EXERCISE PROMPT
Output every line below exactly.

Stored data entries
import Summits.BirchSwinnertonDyer.Rank1Residual.O5.O5CompanionTransport
import HarnessLib

/-!
# O5 — GEN 4: the OLD-LINE CONGRUENCE law T16 (one zero-parameter law behind T9-LocIrr, T12, T14, T14♯, T15)
# and the kernel-checked linear-algebra core of its proof route

Add-on to `O5CompanionTransport` (gen 3, p263520: `IsCompanionAtThree`, T14/T14♯, `normLiftThree`, T15) and
`O5DepletedCongruence` (T13, `depletedElementThree`, `eulerElementInvThree`).  Census cell O5 = (t′), o5-r1 GEN 4
(planner-b2b-bsdres-o5-r1-g4-0, 2026-08-21).  HONEST FRAMING: every node is a `def … : Prop` (THEOREM-CANDIDATE with
printed sources) or an `@[conjecture] def` (census-mined law); census numbers are EVIDENCE; nothing is asserted or
booked; no main conjecture is an input of anything here (pure modular-symbol arithmetic); the two `theorem`s are
elementary linear algebra / bookkeeping.  Details: `HOME/cells/o5o6/TARGETS.md` §O5 '#### o5-r1 GEN 4',
pre-registration + RESULT `HOME/b2b-bsdres-o5-r1/gen4/T16-PREREG.md`.

## G4-1 THE LAW
`D̄^ε_{S,n}(W) = c · ν_{n−1→n} D̄^ε_{S,n−1}(G)` for GOOD companions `G` (ordinary: gives T15/T14♯/T14; supersingular
= the LocIrr rows: the T9-LocIrr template IS Kobayashi–Pollack `λ^±(G)` shifted one layer), for EVERY layer after
the FAMILY scaling `3^{−μ*}` (`μ* = min_m μ(θ^ε_m)`), one scalar `c` per (pair, branch); for MULTIPLICATIVE
companions the same with the TELESCOPED element `Σ_k u^k ν^{(k)} θ_{n−1−k}(h) + (bottom)` (gen 3's "T15 fails for
multiplicative companions at relative degree `2·3^{n−2}`" was the `k = 1` term).  T15 AS LANDED compares with
`μ(D_n(W))` instead of the family `μ*`, which over-asks (a relative mod-9 congruence) on layers where depletion
kills the element mod 3 — a regime its evidence never tested; the family form T15′ below is the one T16 implies.

## G4-2 STRUCTURAL ORIGIN (proof route; inputs I1–I5, none a main conjecture)
In `H¹(X₀(9L·), 𝔽₃)^ε_𝔪` the two `U₃`-killed `g`-old classes are `e₁ = (3Φ_{g|B₃})‾` and `e₂ = (9Φ_{g|B₉})‾`;
multiplicity two (o5-r2 F-O5-M2, all 85 certified O5 rows) says `H¹[𝔪] = ⟨e₁, e₂⟩ ∋ Φ̄_f`; `W₉` fixes `e₁` and
carries `e₂` to the non-torsion class `e₀ = Φ̄_g`; Ihara makes `e₀, e₁, e₂` independent; so the `W₉`-eigen class
`Φ̄_f` is a multiple of `e₁` (`oldLine_coefficient_vanishes`, PROVED), whose `3`-power-cusp periods are
`ν θ̄_{n−1}(g)`.  `μ(𝔪) = 2` ⇒ pot-good ⇒ peu ramifié (`PeuRamifieCompanionLawThree`) ⇒ by Ribet every III* row HAS a
level-prime-to-3 weight-2 companion newform (class-level form of the law; the census sees the `𝔽₃`-rational ones).

## G4-3 EVIDENCE
LOCAL derivation set (40 pilot pairs of kit j129977, zero parameters, `n = 0…6`, both branches): 229 exact +
215 both-zero / 444 layer instances, 0 deviations, signs constant 80/80.  PRE-REGISTERED HELD-OUT kit j130904
(42 new pairs disjoint in `W` and in companion class): PASS on all three strata — generic-III* ~ good-ordinary
105 exact (18/18 pairs), multiplicative 56 (10/10), LocIrr-III* ~ good-SUPERSINGULAR 69 (14/14; + 12 post hoc on
2 pairs with `a₃ = −3`); 0 kills.  Side laws: P-peu 22/22, P-split0 11/11, NonSplit 129/129.  The Atkin–Lehner sign
at 9 is UNINFORMATIVE: `w₃ = (−2|3) = +1` on all 191 Kodaira III/III* rows seen (Rohrlich/Kobayashi), so the sign
of `c` is not the `W₉`-eigenvalue (open).

## TYPER PLACEMENT NOTE (cc-typer-5 GEN 4, typer of record O5 §3.5 / O6 §3.4, 2026-08-21)
Landed from o5-r1 GEN 4's FROZEN file `HOME/b2b-bsdres-o5-r1/gen4/O5OldLine.lean` (sha16 374f1ccbd866faf8 =
`gen4/O5OldLine.374f1ccbd866faf8.lean`, 360 lines; ASK A-O5-16 FINAL 12:00Z, superseding d77c2244… / ce9286cd…)
VERBATIM below this note, except ONE lint-only cite-key correction (`Serre1987Duke` → `Serre1987`, the tree's references.bib key for
Serre, Duke Math. J. 54 (1987) 179–230; no other token touched). TYPER CHECK: T15′
`ModThreeLayerTransportFamilyThree` RESTATES the landed T15 `ModThreeLayerTransportThree` (p263520) with the family
threshold — SUPERSEDE, never re-word: T15 keeps its statement and gets a doc-only caveat banner pointing here; T16
`OldLineCongruenceThree` (+ `OldLineBottomLayerThree`, `OldLineCongruenceMultThree`,
`SplitCompanionBottomVanishesThree`, `VisibleFactorAtNineThree`) are `@[conjecture]` EVIDENCE items (T16
PRE-REGISTERED `gen4/T16-PREREG.md` and PASSED on the held-out kit j130904; T16-mult free-`t` sector PASSED kit
j131342); `PeuRamifieCompanionLawThree` is a THEOREM-CANDIDATE (plain `def … : Prop`, Serre 1987 §2.8 / Edixhoven —
to be proved, never consumed as a hypothesis); `depleteThree` / `bottomElementThree` / `teleElementThree` are
definitions with bodies; `oldLine_coefficient_vanishes` / `oldLine_of_eigen` are PROVED linear algebra whose five
INPUTS I1–I5 are NAMED in the docstring, not typed (each a theorem-candidate about `H¹(X₀(9L), 𝔽₃)`; I2 = o5-r2's
`MultGeTwoAtNineOfPotGood` in equality form, cross-node `O5/MultiplicityAtNine`). DEDUP STANCE (typer of record):
T16 is offered by its author as the ONE law behind T9-LocIrr / T12 / T14 / T14♯ / T15 — recorded; the earlier nodes
stay as landed (siblings with their own evidence lines); the implications that are kernel facts are the proved
`modThreeLayerTransportFamily_of_oldLine` here and `companionLambdaTransportLawThree_of_exact` (p263520); no node is
retired by this landing. Audit marks expected: `conjecture` 6, `vendored-fact` 1 (`PeuRamifieCompanionLawThree`),
`orphan` on the proved lemmas. 0 named Literature facts; census numbers are EVIDENCE; nothing booked; no mark of
`RESIDUAL-MAP.md` moves.
-/

set_option autoImplicit false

YOUR SOLUTION
import Summits.BirchSwinnertonDyer.Rank1Residual.O5.O5CompanionTransport
import HarnessLib

/-!
# O5 — GEN 4: the OLD-LINE CONGRUENCE law T16 (one zero-parameter law behind T9-LocIrr, T12, T14, T14♯, T15)
# and the kernel-checked linear-algebra core of its proof route

Add-on to `O5CompanionTransport` (gen 3, p263520: `IsCompanionAtThree`, T14/T14♯, `normLiftThree`, T15) and
`O5DepletedCongruence` (T13, `depletedElementThree`, `eulerElementInvThree`).  Census cell O5 = (t′), o5-r1 GEN 4
(planner-b2b-bsdres-o5-r1-g4-0, 2026-08-21).  HONEST FRAMING: every node is a `def … : Prop` (THEOREM-CANDIDATE with
printed sources) or an `@[conjecture] def` (census-mined law); census numbers are EVIDENCE; nothing is asserted or
booked; no main conjecture is an input of anything here (pure modular-symbol arithmetic); the two `theorem`s are
elementary linear algebra / bookkeeping.  Details: `HOME/cells/o5o6/TARGETS.md` §O5 '#### o5-r1 GEN 4',
pre-registration + RESULT `HOME/b2b-bsdres-o5-r1/gen4/T16-PREREG.md`.

## G4-1 THE LAW
`D̄^ε_{S,n}(W) = c · ν_{n−1→n} D̄^ε_{S,n−1}(G)` for GOOD companions `G` (ordinary: gives T15/T14♯/T14; supersingular
= the LocIrr rows: the T9-LocIrr template IS Kobayashi–Pollack `λ^±(G)` shifted one layer), for EVERY layer after
the FAMILY scaling `3^{−μ*}` (`μ* = min_m μ(θ^ε_m)`), one scalar `c` per (pair, branch); for MULTIPLICATIVE
companions the same with the TELESCOPED element `Σ_k u^k ν^{(k)} θ_{n−1−k}(h) + (bottom)` (gen 3's "T15 fails for
multiplicative companions at relative degree `2·3^{n−2}`" was the `k = 1` term).  T15 AS LANDED compares with
`μ(D_n(W))` instead of the family `μ*`, which over-asks (a relative mod-9 congruence) on layers where depletion
kills the element mod 3 — a regime its evidence never tested; the family form T15′ below is the one T16 implies.

## G4-2 STRUCTURAL ORIGIN (proof route; inputs I1–I5, none a main conjecture)
In `H¹(X₀(9L·), 𝔽₃)^ε_𝔪` the two `U₃`-killed `g`-old classes are `e₁ = (3Φ_{g|B₃})‾` and `e₂ = (9Φ_{g|B₉})‾`;
multiplicity two (o5-r2 F-O5-M2, all 85 certified O5 rows) says `H¹[𝔪] = ⟨e₁, e₂⟩ ∋ Φ̄_f`; `W₉` fixes `e₁` and
carries `e₂` to the non-torsion class `e₀ = Φ̄_g`; Ihara makes `e₀, e₁, e₂` independent; so the `W₉`-eigen class
`Φ̄_f` is a multiple of `e₁` (`oldLine_coefficient_vanishes`, PROVED), whose `3`-power-cusp periods are
`ν θ̄_{n−1}(g)`.  `μ(𝔪) = 2` ⇒ pot-good ⇒ peu ramifié (`PeuRamifieCompanionLawThree`) ⇒ by Ribet every III* row HAS a
level-prime-to-3 weight-2 companion newform (class-level form of the law; the census sees the `𝔽₃`-rational ones).

## G4-3 EVIDENCE
LOCAL derivation set (40 pilot pairs of kit j129977, zero parameters, `n = 0…6`, both branches): 229 exact +
215 both-zero / 444 layer instances, 0 deviations, signs constant 80/80.  PRE-REGISTERED HELD-OUT kit j130904
(42 new pairs disjoint in `W` and in companion class): PASS on all three strata — generic-III* ~ good-ordinary
105 exact (18/18 pairs), multiplicative 56 (10/10), LocIrr-III* ~ good-SUPERSINGULAR 69 (14/14; + 12 post hoc on
2 pairs with `a₃ = −3`); 0 kills.  Side laws: P-peu 22/22, P-split0 11/11, NonSplit 129/129.  The Atkin–Lehner sign
at 9 is UNINFORMATIVE: `w₃ = (−2|3) = +1` on all 191 Kodaira III/III* rows seen (Rohrlich/Kobayashi), so the sign
of `c` is not the `W₉`-eigenvalue (open).

## TYPER PLACEMENT NOTE (cc-typer-5 GEN 4, typer of record O5 §3.5 / O6 §3.4, 2026-08-21)
Landed from o5-r1 GEN 4's FROZEN file `HOME/b2b-bsdres-o5-r1/gen4/O5OldLine.lean` (sha16 374f1ccbd866faf8 =
`gen4/O5OldLine.374f1ccbd866faf8.lean`, 360 lines; ASK A-O5-16 FINAL 12:00Z, superseding d77c2244… / ce9286cd…)
VERBATIM below this note, except ONE lint-only cite-key correction (`Serre1987Duke` → `Serre1987`, the tree's references.bib key for
Serre, Duke Math. J. 54 (1987) 179–230; no other token touched). TYPER CHECK: T15′
`ModThreeLayerTransportFamilyThree` RESTATES the landed T15 `ModThreeLayerTransportThree` (p263520) with the family
threshold — SUPERSEDE, never re-word: T15 keeps its statement and gets a doc-only caveat banner pointing here; T16
`OldLineCongruenceThree` (+ `OldLineBottomLayerThree`, `OldLineCongruenceMultThree`,
`SplitCompanionBottomVanishesThree`, `VisibleFactorAtNineThree`) are `@[conjecture]` EVIDENCE items (T16
PRE-REGISTERED `gen4/T16-PREREG.md` and PASSED on the held-out kit j130904; T16-mult free-`t` sector PASSED kit
j131342); `PeuRamifieCompanionLawThree` is a THEOREM-CANDIDATE (plain `def … : Prop`, Serre 1987 §2.8 / Edixhoven —
to be proved, never consumed as a hypothesis); `depleteThree` / `bottomElementThree` / `teleElementThree` are
definitions with bodies; `oldLine_coefficient_vanishes` / `oldLine_of_eigen` are PROVED linear algebra whose five
INPUTS I1–I5 are NAMED in the docstring, not typed (each a theorem-candidate about `H¹(X₀(9L), 𝔽₃)`; I2 = o5-r2's
`MultGeTwoAtNineOfPotGood` in equality form, cross-node `O5/MultiplicityAtNine`). DEDUP STANCE (typer of record):
T16 is offered by its author as the ONE law behind T9-LocIrr / T12 / T14 / T14♯ / T15 — recorded; the earlier nodes
stay as landed (siblings with their own evidence lines); the implications that are kernel facts are the proved
`modThreeLayerTransportFamily_of_oldLine` here and `companionLambdaTransportLawThree_of_exact` (p263520); no node is
retired by this landing. Audit marks expected: `conjecture` 6, `vendored-fact` 1 (`PeuRamifieCompanionLawThree`),
`orphan` on the proved lemmas. 0 named Literature facts; census numbers are EVIDENCE; nothing booked; no mark of
`RESIDUAL-MAP.md` moves.
-/

set_option autoImplicit false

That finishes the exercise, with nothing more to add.